──────── EXERCISE INPUTS ────────

import Mathlib
import HarnessLib
import Summits.HubbardSuperconductivity.Statement
import Literature.MathematicalPhysics.QuantumLattice.KohnLuttinger
import Literature.MathematicalPhysics.QuantumLattice.DWaveSource
import Summits.HubbardSuperconductivity.HubbardSuperconductivity.Theorems.ThermalWedgeTwSeededRungThermalWindow

/-!
# Sketch — crux `TwThermalWindowRungGlue` (stmt-HubbardSuperconductivity-15417), crux-ideate round 1, ideator 2

First lemmas of the idea cards, stated over existing declarations (nothing here is proposed to the
tree). The farm olean of the live module `Summits.….Theses.ThermalWedge` predates route rev 7 (the crux
decl and `TwSeededEnsembleEquivalenceR` are unknown identifiers when importing it, checked 2026-08-16
~16:00Z), so — exactly as the crux-attack refuter's TW.lean did — section `Inlined` re-declares the four
relevant route decls with bodies copied VERBATIM (by script) from Theses/ThermalWedge.lean rev 9, under
the route file's own `open` lines. When the farm snapshot catches up, replace section `Inlined` by
`import Summits.HubbardSuperconductivity.HubbardSuperconductivity.Theses.ThermalWedge` +
`open Summit.HubbardSuperconductivity.HubbardSuperconductivity.Theses.ThermalWedge`; nothing else changes.
-/

set_option linter.dupNamespace false

namespace Summit.HubbardSuperconductivity.HubbardSuperconductivity.Cruxes.TwThermalWindowRungGlue.Sketch

open scoped BigOperators Topology Manifold Classical MeasureTheory ProbabilityTheory Matrix InnerProductSpace ComplexConjugate ContinuousMap
open Filter Set Function TopologicalSpace MeasureTheory
open Literature.Hubbard

section Inlined
/-! Verbatim copies (rev 9) of the route decls `TwSourcedCondensation` (stmt-1697),
`TwSeededEnsembleEquivalenceR` (stmt-15581), `TwSeededRung` (stmt-1699), `TwThermalWindowRungGlue`
(stmt-15417, THE CRUX). -/

/-- verbatim copy of the route decl (rev 9). -/
def TwSourcedCondensation : Prop :=
  ∀ μ₁ μ₂ : ℝ, -4 < μ₁ → μ₁ ≤ μ₂ → μ₂ < 0 → ∃ U₀ a c C h₀ : ℝ, 0 < U₀ ∧ 0 < a ∧ 0 < c ∧ 0 < C ∧ 0 < h₀ ∧ ∀ U : ℝ, 0 < U → U ≤ U₀ → ∀ β : ℝ, 1 ≤ β → β ≤ Real.exp (a / U) → ∀ μ ∈ Set.Icc μ₁ μ₂, ∃ L₀ : ℕ, ∀ (L : ℕ) [NeZero L], L₀ ≤ L → ∀ h : ℝ, |h| ≤ h₀ → c * h ^ 2 * Real.log (1 / (|h| + 1 / β)) - C * h ^ 2 ≤ (Real.log (Matrix.partitionFn β (Literature.MathematicalPhysics.QuantumLattice.dWaveSourceTorus L U μ h)).re / (β * (L : ℝ) ^ 2)) - (Real.log (Matrix.partitionFn β (Literature.MathematicalPhysics.QuantumLattice.dWaveSourceTorus L U μ 0)).re / (β * (L : ℝ) ^ 2))

/-- verbatim copy of the route decl (rev 9). -/
def TwSeededEnsembleEquivalenceR : Prop :=
  ∀ δ ∈ Set.Icc (1/10 : ℝ) (2/5 : ℝ), ∃ μ₁ μ₂ : ℝ, -4 < μ₁ ∧ μ₁ ≤ μ₂ ∧ μ₂ < 0 ∧ ∃ a K' U₀ : ℝ, 0 < a ∧ 0 < K' ∧ 0 < U₀ ∧ ∀ U ∈ Set.Ioc (0 : ℝ) U₀, ∀ g ∈ Set.Icc (K' * U) (1 / 10), ∀ β : ℝ, 1 ≤ β → β ≤ Real.exp (a / U) → ∃ μ ∈ Set.Icc μ₁ μ₂, ∀ ε : ℝ, 0 < ε → ∃ L₀ : ℕ, ∀ (L : ℕ) [NeZero L], L₀ ≤ L → (((Literature.MathematicalPhysics.QuantumLattice.hubbardTorus 2 L 1 U - ((g / (L : ℝ) ^ 2 : ℝ) : ℂ) • ((Literature.MathematicalPhysics.QuantumLattice.pairField Literature.MathematicalPhysics.QuantumLattice.dWaveFormFactor L)ᴴ * Literature.MathematicalPhysics.QuantumLattice.pairField Literature.MathematicalPhysics.QuantumLattice.dWaveFormFactor L))).minEnergyOn (Literature.MathematicalPhysics.QuantumLattice.szSector (Λ := Literature.MathematicalPhysics.QuantumLattice.FermionTorus 2 L) (2 * ⌊(1 - δ) * (L : ℝ) ^ 2 / 2⌋₊) 0) / (L : ℝ) ^ 2) + (Real.log (Matrix.partitionFn β (Literature.MathematicalPhysics.QuantumLattice.hubbardTorusWith 2 L 1 U μ - ((g / (L : ℝ) ^ 2 : ℝ) : ℂ) • ((Literature.MathematicalPhysics.QuantumLattice.pairField Literature.MathematicalPhysics.QuantumLattice.dWaveFormFactor L)ᴴ * Literature.MathematicalPhysics.QuantumLattice.pairField Literature.MathematicalPhysics.QuantumLattice.dWaveFormFactor L))).re / (β * (L : ℝ) ^ 2)) - μ * ((2 * ⌊(1 - δ) * (L : ℝ) ^ 2 / 2⌋₊) : ℝ) / (L : ℝ) ^ 2 ≤ Real.log 4 / β + ε

/-- verbatim copy of the route decl (rev 9). -/
def TwSeededRung : Prop :=
  ∀ δ ∈ Set.Icc (1/10 : ℝ) (2/5 : ℝ), ∃ U₀ K : ℝ, 0 < U₀ ∧ 0 < K ∧ K * U₀ ≤ 1 / 20 ∧ ∀ U ∈ Set.Ioc (0 : ℝ) U₀, (∀ g ∈ Set.Icc (K * U) (1 / 10), ∃ c : ℝ, 0 < c ∧ ∃ L₀ : ℕ, ∀ (L : ℕ) [NeZero L], L₀ ≤ L → Even L → ∀ (ψ : Literature.MathematicalPhysics.QuantumLattice.Fock (Literature.MathematicalPhysics.QuantumLattice.Orb (Literature.MathematicalPhysics.QuantumLattice.FermionTorus 2 L))), star ψ ⬝ᵥ ψ = 1 → Literature.MathematicalPhysics.QuantumLattice.IsGroundStateInSector (Literature.MathematicalPhysics.QuantumLattice.hubbardTorus 2 L 1 U - ((g / (L : ℝ) ^ 2 : ℝ) : ℂ) • ((Literature.MathematicalPhysics.QuantumLattice.pairField Literature.MathematicalPhysics.QuantumLattice.dWaveFormFactor L)ᴴ * Literature.MathematicalPhysics.QuantumLattice.pairField Literature.MathematicalPhysics.QuantumLattice.dWaveFormFactor L)) (2 * ⌊(1 - δ) * (L : ℝ) ^ 2 / 2⌋₊) 0 ψ → c * (L : ℝ) ^ 4 ≤ (Literature.MathematicalPhysics.QuantumLattice.expect ((Literature.MathematicalPhysics.QuantumLattice.pairField Literature.MathematicalPhysics.QuantumLattice.dWaveFormFactor L)ᴴ * Literature.MathematicalPhysics.QuantumLattice.pairField Literature.MathematicalPhysics.QuantumLattice.dWaveFormFactor L) ψ).re)

/-- verbatim copy of the route decl (rev 9) — THE CRUX. -/
def TwThermalWindowRungGlue : Prop :=
  TwSeededEnsembleEquivalenceR → TwSourcedCondensation → ∀ δ ∈ Set.Icc (1/10 : ℝ) (2/5 : ℝ), ∃ U₀ K : ℝ, 0 < U₀ ∧ 0 < K ∧ K * U₀ ≤ 1 / 20 ∧ ∀ U ∈ Set.Ioc (0 : ℝ) U₀, (∀ g ∈ Set.Icc (K * U) (1 / 10), ∃ c : ℝ, 0 < c ∧ ∃ L₀ : ℕ, ∀ (L : ℕ) [NeZero L], L₀ ≤ L → Even L → ∀ (ψ : Literature.MathematicalPhysics.QuantumLattice.Fock (Literature.MathematicalPhysics.QuantumLattice.Orb (Literature.MathematicalPhysics.QuantumLattice.FermionTorus 2 L))), star ψ ⬝ᵥ ψ = 1 → Literature.MathematicalPhysics.QuantumLattice.IsGroundStateInSector (Literature.MathematicalPhysics.QuantumLattice.hubbardTorus 2 L 1 U - ((g / (L : ℝ) ^ 2 : ℝ) : ℂ) • ((Literature.MathematicalPhysics.QuantumLattice.pairField Literature.MathematicalPhysics.QuantumLattice.dWaveFormFactor L)ᴴ * Literature.MathematicalPhysics.QuantumLattice.pairField Literature.MathematicalPhysics.QuantumLattice.dWaveFormFactor L)) (2 * ⌊(1 - δ) * (L : ℝ) ^ 2 / 2⌋₊) 0 ψ → c * (L : ℝ) ^ 4 ≤ (Literature.MathematicalPhysics.QuantumLattice.expect ((Literature.MathematicalPhysics.QuantumLattice.pairField Literature.MathematicalPhysics.QuantumLattice.dWaveFormFactor L)ᴴ * Literature.MathematicalPhysics.QuantumLattice.pairField Literature.MathematicalPhysics.QuantumLattice.dWaveFormFactor L) ψ).re)

end Inlined

open Summit.HubbardSuperconductivity.HubbardSuperconductivity.Theorems

/-- Card `engine-fold-port` — sanity: the crux's inlined conclusion is the anchor `TwSeededRung`
verbatim, so the crux is, up to unfolding, `R → C → TwSeededRung`. -/
example : TwThermalWindowRungGlue =
    (TwSeededEnsembleEquivalenceR → TwSourcedCondensation → TwSeededRung) := rfl

/-- Card `engine-fold-port` — FIRST LEMMA (= the whole line): the crux is the landed engine
`twSeededRung_structural_thermalWindow` (Theorems/ThermalWedgeTwSeededRungThermalWindow.lean, p97295)
with the three route defs folded (delta-unfolding only; both hypotheses are consumed inside the engine:
`a := min aᵉ aᶜ`, `K := max (16/(c a)) K'`). -/
theorem firstLemma_foldPort : TwThermalWindowRungGlue :=
  fun hE hC => twSeededRung_structural_thermalWindow hE hC

/-- Same, tactic form (the variant to use if term-mode unification ever balks after a restatement that
keeps the bodies α-equivalent but not syntactically identical). -/
theorem firstLemma_foldPort' : TwThermalWindowRungGlue := by
  intro hE hC δ hδ
  exact twSeededRung_structural_thermalWindow hE hC δ hδ

/-- Card `engine-fold-port` — DRIFT FALLBACK: were a later `route edit --restate` to move the bodies of
`TwSeededEnsembleEquivalenceR` / `TwSourcedCondensation` off the engine's frozen hypotheses, the anchor
still closes by real arithmetic against the PARAMETRIC kernel `twSeededRung_of_probe`
(Theorems/ThermalWedgeTwSeededRungMaster.lean): ANY probe schedule `(β_L, μ_L, s_L)` with a positive
margin `m(U,g)` gives the anchor with `c = m/g`. Its conclusion is the anchor verbatim: -/
theorem fallback_probeKernel_concludes_anchor
    (H : ∀ δ ∈ Set.Icc (1/10 : ℝ) (2/5 : ℝ), ∃ U₀ K : ℝ, 0 < U₀ ∧ 0 < K ∧ K * U₀ ≤ 1 / 20 ∧
      ∀ U ∈ Set.Ioc (0 : ℝ) U₀, ∀ g ∈ Set.Icc (K * U) (1 / 10), ∃ m : ℝ, 0 < m ∧ ∃ L₀ : ℕ,
        ∀ (L : ℕ) [NeZero L], L₀ ≤ L → Even L → ∃ β μ s : ℝ, 0 < β ∧
          m ≤ (Real.log (Matrix.partitionFn β (Literature.MathematicalPhysics.QuantumLattice.dWaveSourceTorus L U μ s)).re / (β * (L : ℝ) ^ 2) -
                Real.log (Matrix.partitionFn β (Literature.MathematicalPhysics.QuantumLattice.dWaveSourceTorus L U μ 0)).re / (β * (L : ℝ) ^ 2)) -
              s ^ 2 / g -
              ((Literature.MathematicalPhysics.QuantumLattice.hubbardTorus 2 L 1 U - ((g / (L : ℝ) ^ 2 : ℝ) : ℂ) •
                    ((Literature.MathematicalPhysics.QuantumLattice.pairField Literature.MathematicalPhysics.QuantumLattice.dWaveFormFactor L)ᴴ *
                      Literature.MathematicalPhysics.QuantumLattice.pairField Literature.MathematicalPhysics.QuantumLattice.dWaveFormFactor L)).minEnergyOn
                  (Literature.MathematicalPhysics.QuantumLattice.szSector (Λ := Literature.MathematicalPhysics.QuantumLattice.FermionTorus 2 L) (2 * ⌊(1 - δ) * (L : ℝ) ^ 2 / 2⌋₊) 0) /
                    (L : ℝ) ^ 2 +
                Real.log (Matrix.partitionFn β (Literature.MathematicalPhysics.QuantumLattice.hubbardTorusWith 2 L 1 U μ -
                  ((g / (L : ℝ) ^ 2 : ℝ) : ℂ) •
                    ((Literature.MathematicalPhysics.QuantumLattice.pairField Literature.MathematicalPhysics.QuantumLattice.dWaveFormFactor L)ᴴ *
                      Literature.MathematicalPhysics.QuantumLattice.pairField Literature.MathematicalPhysics.QuantumLattice.dWaveFormFactor L))).re /
                    (β * (L : ℝ) ^ 2) -
                μ * ((2 * ⌊(1 - δ) * (L : ℝ) ^ 2 / 2⌋₊ : ℕ) : ℝ) / (L : ℝ) ^ 2)) :
    TwSeededRung :=
  twSeededRung_of_probe H

end Summit.HubbardSuperconductivity.HubbardSuperconductivity.Cruxes.TwThermalWindowRungGlue.Sketch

────────

# PROMPT
Copy the lines above exactly. Start with the line containing "tree). The farm", end with the line containing "the route file's", and include both.

# ANSWER FOR THE TASK
tree). The farm olean of the live module `Summits.….Theses.ThermalWedge` predates route rev 7 (the crux
decl and `TwSeededEnsembleEquivalenceR` are unknown identifiers when importing it, checked 2026-08-16
~16:00Z), so — exactly as the crux-attack refuter's TW.lean did — section `Inlined` re-declares the four
relevant route decls with bodies copied VERBATIM (by script) from Theses/ThermalWedge.lean rev 9, under
the route file's own `open` lines. When the farm snapshot catches up, replace section `Inlined` by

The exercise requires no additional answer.